Token-level Data Selection for Safe LLM Fine-tuning
Yanping Li 1, Zhening Liu 1, Zijian Li 1, Zehong Lin 2, Jun Zhang 1
Published on arXiv
2603.01185
Transfer Learning Attack
OWASP ML Top 10 — ML07
Prompt Injection
OWASP LLM Top 10 — LLM01
Key Finding
Token-level data selection significantly outperforms sample-level defense methods in both safety and utility across custom fine-tuning datasets with varying harmful data ratios
TOSS (Token-level data Selection for Safe LLM fine-tuning)
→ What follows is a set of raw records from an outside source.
import Summits.Ventures.DiscreteObjects.UnitDistance.LineCayleyHoffman
import Summits.Ventures.DiscreteObjects.UnitDistance.UnitQuadranceF243Trace
import HarnessLib

/-!
# `χ(UD(F₂₄₃²)) ≥ 10` in the kernel: the residue field `q = 243` is not a killer (lines Hoffman bound, `α ≤ 6272`)

Framing (verbatim for the cell): lottery ticket; floor = certified bounds/negative ranges.

The (U) reduction atlas bounds `χ(K²)` by `χ(unitCircleGraph k)` for every residue field `k` of `K` with `|k| = q ≡ 3 (mod 4)`; a residue
field is a 'killer' when that chromatic number is `≤ 5`.  The census decided `q = 243 = 3⁵` OUTSIDE Lean (exact spectrum, `λ_min = −29`).
This file proves it INSIDE the kernel, as an instance of the elementary Hoffman bound for Cayley graphs of lines (`LineCayleyHoffman.lean`):
`UD(F₂₄₃²) = Cay(F₃¹⁰, 122 lines)`, `D` = the 244 circle vectors, `m = 62`:

  `α · (244 − 62) · 3 ≤ 3¹⁰ · (244 − 3·62)`, i.e. `546 α ≤ 3424842`, `α(unitCircleGraph F) ≤ 6272` for every field `F` with 243 elements,

hence `χ ≥ 10` (`9 · 6272 = 56448 < 59049`), in particular `χ ≥ 6`: `F₂₄₃` is NOT a killer residue field (kernel).

THE ONE NON-TRIVIAL HYPOTHESIS — every non-zero functional on `F₃¹⁰` vanishes on `≥ 62` circle vectors — is reduced from `3¹⁰ − 1 = 59048`
functionals to the 242 NORM CLASSES: (1) the functionals `s ↦ ⟨c, s⟩ = Tr(c₁s₁ + c₂s₂)` (`pairV`, `UnitQuadranceF243Trace.lean`) are, in
coordinates, `s ↦ tauV c ⬝ᵥ coordV243 s`, and `c ↦ tauV c` is a bijection `F₂₄₃² → F₃¹⁰` (injective by a kernel check of its kernel, then
counting); (2) `⟨r ⊙ w, s⟩ = ⟨r, ρ_w s⟩` for the 'complex' product `⊙` and the rotation `ρ_w`, which permutes the circle when `w₁² + w₂² = 1`,
so the count for `c = r ⊙ w` is at least the count for `r`; (3) every `c ≠ 0` is `repOf(c₁² + c₂²) ⊙ w` with `w` on the circle
(`x² + y²` is anisotropic and multiplicative).  The count `≥ 62` for the 242 representatives is the kernel fact `sixtyTwo_le_count_repOf`.
The second hypothesis (a non-zero vector off the circle is on no circle line) is pure algebra here: `F₃`-multiples are `0, ±t` and
`x² + y²` is even.  Seat udg g8 (zero farm); generator of the data files `code/udg8/gen_f243_lean.py`.
-/

namespace Summit.Ventures.DiscreteObjects.UnitDistance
Novel technique introduced
Fine-tuning large language models (LLMs) on custom datasets has become a standard approach for adapting these models to specific domains and applications. However, recent studies have shown that such fine-tuning can lead to significant degradation in the model's safety. Existing defense methods operate at the sample level and often suffer from an unsatisfactory trade-off between safety and utility. To address this limitation, we perform a systematic token-level diagnosis of safety degradation during fine-tuning. Based on this, we propose token-level data selection for safe LLM fine-tuning (TOSS), a novel framework that quantifies the safety risk of each token by measuring the loss difference between a safety-degraded model and a utility-oriented model. This token-level granularity enables accurate identification and removal of unsafe tokens, thereby preserving valuable task-specific information. In addition, we introduce a progressive refinement strategy, TOSS-Pro, which iteratively enhances the safety-degraded model's ability to identify unsafe tokens. Extensive experiments demonstrate that our approach robustly safeguards LLMs during fine-tuning while achieving superior downstream task performance, significantly outperforming existing sample-level defense methods. Our code is available at https://github.com/Polly-LYP/TOSS.
Key Contributions
- First systematic token-level diagnosis showing that safety-degrading and utility-enhancing signals are intertwined at the token level during fine-tuning, revealing fundamental limitations of sample-level defenses
- TOSS framework that scores each token's safety risk using the loss difference between a safety-degraded reference model and a utility-oriented reference model, enabling precise removal of unsafe tokens
- TOSS-Pro progressive refinement strategy that iteratively improves the safety-degraded model's ability to identify unsafe tokens using increasingly higher-quality supervision
🛡️ Threat Analysis
The paper directly addresses safety degradation that occurs specifically during LLM fine-tuning (transfer learning). TOSS defends against attacks exploiting the fine-tuning process to erode safety alignment, including adversarial harmful data and benign-yet-harmful data — both operating through the transfer/fine-tuning pipeline.